_Task description_:
Filter the entries that follow, copying every line in which the word "node" appears.

Saved data entries:
import Summits.QuantumFields.BalabanUV.T4Continuum.Support.VariationalColourTowerEndLocal
import Summits.QuantumFields.BalabanUV.T4Continuum.Support.VariationalColourNestedTaxiFrames

/-!
# T⁴ programme, spine node NE2 (U1a), lane P2 — SUPPLIER ITEM «V-COL-TAXI-0FORM-END», file 2 of 2: THE COLOUR 0-FORM TOWER END AT THE OPERATOR TAXI TOWER —
# the frame-free END `towerLimitRate_colourTower_closed_local` INHABITED by a COHERENT tower of UNITARY one-step bond operators with NO frame and NO
# transport datum besides the bond operators: nested operator taxi frames `nestTv` as the carriers, the STRAIGHT level-`k` taxi as the reference
# (the non-abelian ∕ `E`-valued 0-form twin of leaf-04-g3's U(1) `VariationalTaxiTowerEndLocal.towerLimitRate_taxiTower`, p216254; model level)

NE2 formalisation swarm `b2b-balaban-t4-ne2-formalise-*`, leaf prover 02 (gen 6); register P2-sup, item «V-COL-TAXI-0FORM-END» (INTENT CLAIMS.log l.17170).
Composition BY NAME of this lineage's frame-free END `VariationalColourTowerEndLocal.towerLimitRate_colourTower_closed_local` with file 1
`VariationalColourNestedTaxiFrames` (`hrel_nestTv`, `class_bounds`, `hw₀_taxi`, `hw₁_taxi`, `hin_taxi`) and leaf-04-g4's operator taxi dictionary
(`taxiTv_mem_unitary`, `coarseTv_mem_unitary`, `nestTv_mem_unitary`, `coarseTv_plaq_le`, `norm_misv_taxi_le`, `hcross_taxiTv_le`, `coarseTv_eq_Rlev`; p219320 ∕
p219787 ∕ p222225).
 * **`towerLimitRate_colourTaxiTower`** — THE END AT TAXI DATA: for a COHERENT tower (`coarseTv (R′ (k+1)) = Rtrv (R′ k)`) of UNITARY one-step bond operators `R′ k`
   on a finite-dimensional Hilbert space `E`, one-step plaquette defects in the class `(L^k·L)²·b_k ≤ c`, `64d((d−1)c)² ≤ ½`, `2d((d−1)c)² + 4(((d−1)+d²)c)² ≤ ½`,
   `1 ≤ d`, `2 ≤ L`, `1 < M_μ`, an orthonormal basis `ob` of `E`, `0 < a₀`:
   `TowerLimitRate (fun _ ↦ 1) 1 (k ↦ effC (L^k) M (coarseTv L (fine (L^k) M) (R′ k)) (nestTv L M R′ k) ob a₀) C⋆ L⁻¹` with the END's constant at
   `c_w′ = (4 + (d−1)c)∕(1 − ((d−1)+d²)c)`, `c_p = c`, `c_m = (d−1)c`, `c₁ = 2(d−1)c` — every level binder of the END discharged from the bond operators: `T₀ k :=` the
   straight level-`k` taxi, `γ := ((d−1)+d²)c` (`< 1` from the second smallness line), `w₀`, `w₁`, `m`, `m₁`, plaquette `L²b_k`, the three per-level smallness
   lines and the four class lines; NO frame binder, NO transport datum, NO leaf displayed;
 * `towerLimitRate_colourTaxiTower_Rlev` — the same with the level bonds written `Rlev L M R′ k` (leaf-04-g4's letter for the vector END; `coarseTv_eq_Rlev`).
WHAT IS NOT HERE (stated, not hidden): any identification of `R′ k` with Bałaban's `U(Γ)` ∕ of `c` with his field-strength condition (c5, no B0); 1-forms (the
vector END at taxi data is leaf-04-g5's «V-COL-TAXI-END»); node NE3; an explicit non-abelian non-flat inhabitant of the class (the U(1) constant-flux tower
`VariationalTaxiTowerEndLocal.towerLimitRate_fluxTower` is the abelian one).

HONEST FRAMING (T4-DAG p. 1).  Instantiation at MODEL level (unitary bond operators DATA; taxi ∕ straight contours OURS; [Balaban1985BackgroundPropagators]
(3.10) ∕ (3.15) ∕ (3.19) SHAPES only, no B0, c5); honest limit «small field PER UNIT BLOCK, k-uniform under the plaquette class» (the smallness is on the class
constant `c`, none on a gauge); [folklore] bookkeeping + real arithmetic; nothing printed is a hypothesis; no `def`, no `def … : Prop`, no `sorry`; axioms
standard.  NE2 NOT proved on either road; NE3 OPEN; spine PROVED 0∕9 unchanged; rung (B)+1 finite T⁴ — NOT infinite volume, NOT mass gap, NOT Clay.  HONEST
DEPENDENCY (cell, verbatim): continuum YM on T⁴ ⇐ BetaPertH ∧ nine spine estimates (0/9 proved); BetaPertH ⇐ (D1) ∧ (D4) ∧ CAP+tail; G-an2-4 gates asym, D1
and NE2/3/4.
-/

noncomputable section

namespace Summit.QuantumFields.BalabanUV.T4Continuum.VariationalColourNestedTaxiEnd

open Finset
open scoped Matrix
open Literature.MathematicalPhysics.QuantumFieldTheory.Balaban1983to89
open Literature.MathematicalPhysics.QuantumFieldTheory.Balaban1983to89.B5Prop11Plancherel (Tor fine unitVec)
open Literature.MathematicalPhysics.QuantumFieldTheory.Balaban1983to89.B5Block118 (bpt)
open Literature.MathematicalPhysics.QuantumFieldTheory.Balaban1983to89.B5Blocks16 (blockOf)
open Summit.QuantumFields.BalabanUV.T4Continuum.CovariantAveragingTower (TowerLimitRate)
open Summit.QuantumFields.BalabanUV.T4Continuum.VariationalColourFederbush (misv norm_le_one_of_mem_unitary)
open Summit.QuantumFields.BalabanUV.T4Continuum.VariationalColourTower (compTv Rtrv)
open Summit.QuantumFields.BalabanUV.T4Continuum.VariationalColourTaxiTransport
open Summit.QuantumFields.BalabanUV.T4Continuum.VariationalEffectiveHilbertPairs (effC)
open Summit.QuantumFields.BalabanUV.T4Continuum.VariationalVectorEndOfLeaves (eV ePV)
open Summit.QuantumFields.BalabanUV.T4Continuum.VariationalColourTowerEndLocal (towerLimitRate_colourTower_closed_local)
open Summit.QuantumFields.BalabanUV.T4Continuum.VariationalColourNestedTaxiFrames (hrel_nestTv class_bounds lt_one_of_four_sq_le hw₀_taxi hw₁_taxi hin_taxi)

variable {d : ℕ}

/-! ## §3 The colour 0-form tower END at the operator taxi tower -/

section End

variable {E : Type*} [NormedAddCommGroup E] [InnerProductSpace ℂ E] [CompleteSpace E] [FiniteDimensional ℂ E]
variable (L : ℕ) [NeZero L] (M : Fin d → ℕ) [hM : ∀ μ, NeZero (M μ)] {κ : Type*} [Fintype κ] [DecidableEq κ]

/-- **THE COLOUR 0-FORM TOWER END AT THE OPERATOR TAXI TOWER — NO FRAME, NO TRANSPORT DATUM BESIDES THE BOND OPERATORS.**  For a COHERENT tower of UNITARY one-step
bond operators `R′ k` on a finite-dimensional Hilbert space `E` with one-step plaquette defects `b_k` in the class `(L^k·L)²·b_k ≤ c`, the two polynomial smallness
lines `64d((d−1)c)² ≤ ½`, `2d((d−1)c)² + 4(((d−1)+d²)c)² ≤ ½`, and `1 ≤ d`, `2 ≤ L`, `1 < M_μ`, `0 < a₀`: the colour effective operators of the block averages with the
NESTED taxi frames, `effC (L^k) M (coarseTv L (fine (L^k) M) (R′ k)) (nestTv L M R′ k) ob a₀`, CONVERGE at rate `L⁻¹` on `Tor M × κ` — the frame-free END with every
level binder discharged: `T₀ k :=` the straight level-`k` taxi, `γ := ((d−1)+d²)c`, `c_w′ = (4 + (d−1)c)∕(1−γ)`, `c_p = c`, `c_m = (d−1)c`, `c₁ = 2(d−1)c`.
Model level (small field PER UNIT BLOCK through `c`); NE2 NOT proved. [folklore] -/
theorem towerLimitRate_colourTaxiTower (hd : 1 ≤ d) (hL : 2 ≤ L) (hM2 : ∀ μ, 1 < M μ)
    {R' : (k : ℕ) → Tor (fine L (fine (L ^ k) M)) → Fin d → (E →L[ℂ] E)} (hU : ∀ k x μ, R' k x μ ∈ unitary (E →L[ℂ] E))
    {b : ℕ → ℝ} (hb0 : ∀ k, 0 ≤ b k)
    (hb : ∀ k x κ ι, ‖R' k x κ * R' k (x + unitVec (fine L (fine (L ^ k) M)) κ) ι - R' k x ι * R' k (x + unitVec (fine L (fine (L ^ k) M)) ι) κ‖ ≤ b k)
    (hcoh : ∀ k, coarseTv L (fine (L ^ (k + 1)) M) (R' (k + 1)) = Rtrv (L ^ k) L M (R' k))
    {c : ℝ} (hclass : ∀ k, ((((L ^ k : ℕ)) : ℝ) * L) ^ 2 * b k ≤ c)
    (hc₁ : 64 * (d : ℝ) * (((d - 1 : ℕ) : ℝ) * c) ^ 2 ≤ 1 / 2)
    (hc₂ : 2 * (d : ℝ) * (((d - 1 : ℕ) : ℝ) * c) ^ 2 + 4 * (((((d - 1 : ℕ) : ℝ) + (d : ℝ) * d) * c)) ^ 2 ≤ 1 / 2)
    (ob : OrthonormalBasis κ ℂ E) {a₀ : ℝ} (ha₀ : 0 < a₀) :
    let cw : ℝ := (4 + ((d - 1 : ℕ) : ℝ) * c) / (1 - (((d - 1 : ℕ) : ℝ) + (d : ℝ) * d) * c)
    let cm : ℝ := ((d - 1 : ℕ) : ℝ) * c
    let c₁ : ℝ := 2 * ((d - 1 : ℕ) : ℝ) * c
    let Λcs : ℝ := 2 * d * (36 : ℝ) ^ d * ((1 + cw) ^ 2 + 9)
    let CRs : ℝ := 2 * Λcs + 2 * d * c + (d : ℝ) ^ 2 * c ^ 2 * 136
    let cε : ℝ := ((d : ℝ) / 4 + 1 / 2) * L
    let cδ' : ℝ := Real.sqrt (2 * d * (1 + (d : ℝ) ^ 2)) * ((L : ℝ) * c₁)
    let Λs : ℝ := Λcs + (cε * CRs + 2 * cδ' * Real.sqrt ((1 + cε * CRs) * 136) + cδ' ^ 2 * 136) * (Λcs + 1)
    TowerLimitRate (ι := fun _ => Tor M × κ) (fun _ => (1 : Matrix (Tor M × κ) (Tor M × κ) ℂ)) 1
      (fun k => effC (L ^ k) M (coarseTv L (fine (L ^ k) M) (R' k)) (nestTv L M R' k) ob a₀)
      (eV Λs 136 (Real.sqrt d * cm) + ePV Λs 136 CRs cε cδ') ((L : ℝ)⁻¹) := by
  intro cw cm c₁ Λcs CRs cε cδ' Λs
  have hL1 : 1 ≤ L := by omega
  have hL1r : (1 : ℝ) ≤ L := by exact_mod_cast hL1
  have hd0 : 0 < d := hd
  have hdr : 0 ≤ ((d - 1 : ℕ) : ℝ) := Nat.cast_nonneg _
  have hR' : ∀ k x μ, ‖R' k x μ‖ ≤ 1 := fun k x μ => norm_le_one_of_mem_unitary (hU k x μ)
  have hc0 : 0 ≤ c := le_trans (by have := hb0 0; positivity) (hclass 0)
  -- the relative operator `γ := ((d−1)+d²)c` is `< 1` (from `4γ² ≤ ½`)
  set γ : ℝ := (((d - 1 : ℕ) : ℝ) + (d : ℝ) * d) * c with hγdef
  have hγsq : 4 * γ ^ 2 ≤ 1 / 2 := by
    have h0 : 0 ≤ 2 * (d : ℝ) * (((d - 1 : ℕ) : ℝ) * c) ^ 2 := by positivity
    linarith
  have hγ1 : γ < 1 := lt_one_of_four_sq_le hγsq
  have hγ' : 0 < 1 - γ := by linarith
  -- the class lines per level
  have hn1 : ∀ k, 1 ≤ L ^ k := fun k => Nat.one_le_iff_ne_zero.mpr (NeZero.ne (L ^ k))
  have hcls := fun k => class_bounds (d := d) (hn1 k) hL1 (hb0 k) (hclass k)
  -- the fictitious defect `w′ k := cw / L^k`
  have hnk : ∀ k, (0 : ℝ) < (((L ^ k : ℕ)) : ℝ) := fun k => by exact_mod_cast Nat.pos_of_ne_zero (NeZero.ne (L ^ k))
  have hcw : cw = (4 + ((d - 1 : ℕ) : ℝ) * c) / (1 - γ) := rfl
  have hcw0 : 0 ≤ cw := by rw [hcw]; exact div_nonneg (by positivity) hγ'.le
  have hcancel : ∀ k, (((L ^ k : ℕ)) : ℝ) * (cw / (((L ^ k : ℕ)) : ℝ)) = cw := fun k => mul_div_cancel₀ _ (hnk k).ne'
  refine towerLimitRate_colourTower_closed_local L M
    (Rc := fun k => coarseTv L (fine (L ^ k) M) (R' k)) (T := nestTv L M R')
    (T₀ := fun k => taxiTv (L ^ k) M (coarseTv L (fine (L ^ k) M) (R' k)))
    (R' := R') (T' := fun k => taxiTv L (fine (L ^ k) M) (R' k)) hL
    (fun k => rfl) (fun k => hcoh k)
    (nestTv_mem_unitary L M hU) (fun k => coarseTv_mem_unitary L (fine (L ^ k) M) (hU k))
    (fun k => (L : ℝ) * L * b k) (fun k => by have := hb0 k; positivity)
    (fun k x μ ν => coarseTv_plaq_le L (fine (L ^ k) M) (hR' k) (hb k) x μ ν)
    (fun k x => taxiTv_mem_unitary (L ^ k) M (coarseTv_mem_unitary L (fine (L ^ k) M) (hU k)) x)
    (fun k => ((d - 1 : ℕ) : ℝ) * ((L ^ k - 1 : ℕ) : ℝ) * ((L : ℝ) * L * b k)) (fun k => by have := hb0 k; positivity)
    (fun k x μ hx => hw₀_taxi (L ^ k) L M (hU k) (hb k) hM2 x μ hx)
    hγ1 (fun k x => hrel_nestTv L M hd0 hL1r hU hb0 hb hcoh hclass k x)
    (fun k => ?_)
    (fun k => cw / (((L ^ k : ℕ)) : ℝ)) (fun k => div_nonneg hcw0 (hnk k).le) (fun k => ?_)
    (fun k x => taxiTv_mem_unitary L (fine (L ^ k) M) (hU k) x) hR'
    (fun k => ((d - 1 : ℕ) : ℝ) * ((L - 1 : ℕ) : ℝ) * b k) (fun k x μ hx => hw₁_taxi (L ^ k) L M (hU k) (hb k) hM2 x μ hx) (fun k => ?_)
    (fun k => ((d - 1 : ℕ) : ℝ) * L * ((L - 1 : ℕ) : ℝ) * b k) (fun k => by have := hb0 k; positivity)
    (fun k y μ j => norm_misv_taxi_le L (fine (L ^ k) M) (hR' k) (hb k) y μ j) (fun k => ?_)
    (fun k => ((d - 1 : ℕ) : ℝ) * ((L - 1 : ℕ) : ℝ) * ((2 * L - 1 : ℕ) : ℝ) * b k) (fun k => by have := hb0 k; positivity)
    (fun k y j μ h => hin_taxi (L ^ k) L M (hU k) (hb k) (hb0 k) y j μ h)
    (fun k y j μ h => hcross_taxiTv_le L (fine (L ^ k) M) (hU k) (hb k) y j μ h)
    (cw := cw) (cp := c) (cm := cm) (c₁ := c₁)
    (fun k => (hcancel k).le) (fun k => (hcls k).2.1) (fun k => (hcls k).2.2.1) (fun k => (hcls k).2.2.2.2.1) ob ha₀
  · -- per-block smallness `2d(n·w₀)² + 4γ² ≤ ½` from `n·w₀ ≤ (d−1)c`
    have h1 : (((L ^ k : ℕ)) : ℝ) * (((d - 1 : ℕ) : ℝ) * ((L ^ k - 1 : ℕ) : ℝ) * ((L : ℝ) * L * b k)) ≤ ((d - 1 : ℕ) : ℝ) * c := (hcls k).1
    have h0 : 0 ≤ (((L ^ k : ℕ)) : ℝ) * (((d - 1 : ℕ) : ℝ) * ((L ^ k - 1 : ℕ) : ℝ) * ((L : ℝ) * L * b k)) := by have := hb0 k; positivity
    have hsq := pow_le_pow_left₀ h0 h1 2
    have hd2 : (0 : ℝ) ≤ 2 * d := by positivity
    nlinarith [mul_le_mul_of_nonneg_left hsq hd2]
  · -- the fictitious defect: `(4 + n·w₀)/(1−γ) − 1 ≤ n·w′ = cw`
    rw [hcancel k, hcw]
    have h1 : (((L ^ k : ℕ)) : ℝ) * (((d - 1 : ℕ) : ℝ) * ((L ^ k - 1 : ℕ) : ℝ) * ((L : ℝ) * L * b k)) ≤ ((d - 1 : ℕ) : ℝ) * c := (hcls k).1
    have hmono : (4 + (((L ^ k : ℕ)) : ℝ) * (((d - 1 : ℕ) : ℝ) * ((L ^ k - 1 : ℕ) : ℝ) * ((L : ℝ) * L * b k))) / (1 - γ)
        ≤ (4 + ((d - 1 : ℕ) : ℝ) * c) / (1 - γ) := div_le_div_of_nonneg_right (by linarith) hγ'.le
    linarith
  · -- one-step smallness `2d(L·w₁)² ≤ ½` from `L·w₁ ≤ (d−1)c`
    have h1 : (L : ℝ) * (((d - 1 : ℕ) : ℝ) * ((L - 1 : ℕ) : ℝ) * b k) ≤ ((d - 1 : ℕ) : ℝ) * c := (hcls k).2.2.2.2.2
    have h0 : 0 ≤ (L : ℝ) * (((d - 1 : ℕ) : ℝ) * ((L - 1 : ℕ) : ℝ) * b k) := by have := hb0 k; positivity
    have hsq := pow_le_pow_left₀ h0 h1 2
    have h4 : 0 ≤ 4 * γ ^ 2 := by positivity
    have hd2 : (0 : ℝ) ≤ 2 * d := by positivity
    nlinarith [mul_le_mul_of_nonneg_left hsq hd2]
  · -- FED⁺ absorption `64d(n·m)² ≤ ½` from `n·m ≤ (d−1)c`
    have h1 : (((L ^ k : ℕ)) : ℝ) * (((d - 1 : ℕ) : ℝ) * L * ((L - 1 : ℕ) : ℝ) * b k) ≤ ((d - 1 : ℕ) : ℝ) * c := (hcls k).2.2.2.1
    have h0 : 0 ≤ (((L ^ k : ℕ)) : ℝ) * (((d - 1 : ℕ) : ℝ) * L * ((L - 1 : ℕ) : ℝ) * b k) := by have := hb0 k; positivity
    have hsq := pow_le_pow_left₀ h0 h1 2
    have hd2 : (0 : ℝ) ≤ 64 * d := by positivity
    nlinarith [mul_le_mul_of_nonneg_left hsq hd2]

/-- **THE SAME END WITH THE LEVEL BONDS WRITTEN `Rlev L M R′ k`** (leaf-04-g4's letter for the vector END; `coarseTv (R′ k) = Rlev k` by coherence). [folklore] -/
theorem towerLimitRate_colourTaxiTower_Rlev (hd : 1 ≤ d) (hL : 2 ≤ L) (hM2 : ∀ μ, 1 < M μ)
    {R' : (k : ℕ) → Tor (fine L (fine (L ^ k) M)) → Fin d → (E →L[ℂ] E)} (hU : ∀ k x μ, R' k x μ ∈ unitary (E →L[ℂ] E))
    {b : ℕ → ℝ} (hb0 : ∀ k, 0 ≤ b k)
    (hb : ∀ k x κ ι, ‖R' k x κ * R' k (x + unitVec (fine L (fine (L ^ k) M)) κ) ι - R' k x ι * R' k (x + unitVec (fine L (fine (L ^ k) M)) ι) κ‖ ≤ b k)
    (hcoh : ∀ k, coarseTv L (fine (L ^ (k + 1)) M) (R' (k + 1)) = Rtrv (L ^ k) L M (R' k))
    {c : ℝ} (hclass : ∀ k, ((((L ^ k : ℕ)) : ℝ) * L) ^ 2 * b k ≤ c)
    (hc₁ : 64 * (d : ℝ) * (((d - 1 : ℕ) : ℝ) * c) ^ 2 ≤ 1 / 2)
    (hc₂ : 2 * (d : ℝ) * (((d - 1 : ℕ) : ℝ) * c) ^ 2 + 4 * (((((d - 1 : ℕ) : ℝ) + (d : ℝ) * d) * c)) ^ 2 ≤ 1 / 2)
    (ob : OrthonormalBasis κ ℂ E) {a₀ : ℝ} (ha₀ : 0 < a₀) :
    let cw : ℝ := (4 + ((d - 1 : ℕ) : ℝ) * c) / (1 - (((d - 1 : ℕ) : ℝ) + (d : ℝ) * d) * c)
    let cm : ℝ := ((d - 1 : ℕ) : ℝ) * c
    let c₁ : ℝ := 2 * ((d - 1 : ℕ) : ℝ) * c
    let Λcs : ℝ := 2 * d * (36 : ℝ) ^ d * ((1 + cw) ^ 2 + 9)
    let CRs : ℝ := 2 * Λcs + 2 * d * c + (d : ℝ) ^ 2 * c ^ 2 * 136
    let cε : ℝ := ((d : ℝ) / 4 + 1 / 2) * L
    let cδ' : ℝ := Real.sqrt (2 * d * (1 + (d : ℝ) ^ 2)) * ((L : ℝ) * c₁)
    let Λs : ℝ := Λcs + (cε * CRs + 2 * cδ' * Real.sqrt ((1 + cε * CRs) * 136) + cδ' ^ 2 * 136) * (Λcs + 1)
    TowerLimitRate (ι := fun _ => Tor M × κ) (fun _ => (1 : Matrix (Tor M × κ) (Tor M × κ) ℂ)) 1
      (fun k => effC (L ^ k) M (Rlev L M R' k) (nestTv L M R' k) ob a₀)
      (eV Λs 136 (Real.sqrt d * cm) + ePV Λs 136 CRs cε cδ') ((L : ℝ)⁻¹) := by
  intro cw cm c₁ Λcs CRs cε cδ' Λs
  have e : (fun k => effC (L ^ k) M (Rlev L M R' k) (nestTv L M R' k) ob a₀)
      = (fun k => effC (L ^ k) M (coarseTv L (fine (L ^ k) M) (R' k)) (nestTv L M R' k) ob a₀) := by
    funext k; rw [coarseTv_eq_Rlev L M R' hcoh k]
  rw [e]
  exact towerLimitRate_colourTaxiTower L M hd hL hM2 hU hb0 hb hcoh hclass hc₁ hc₂ ob ha₀

end End

end Summit.QuantumFields.BalabanUV.T4Continuum.VariationalColourNestedTaxiEnd

end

_Solution for this exercise_:
# T⁴ programme, spine node NE2 (U1a), lane P2 — SUPPLIER ITEM «V-COL-TAXI-0FORM-END», file 2 of 2: THE COLOUR 0-FORM TOWER END AT THE OPERATOR TAXI TOWER —
vector END at taxi data is leaf-04-g5's «V-COL-TAXI-END»); node NE3; an explicit non-abelian non-flat inhabitant of the class (the U(1) constant-flux tower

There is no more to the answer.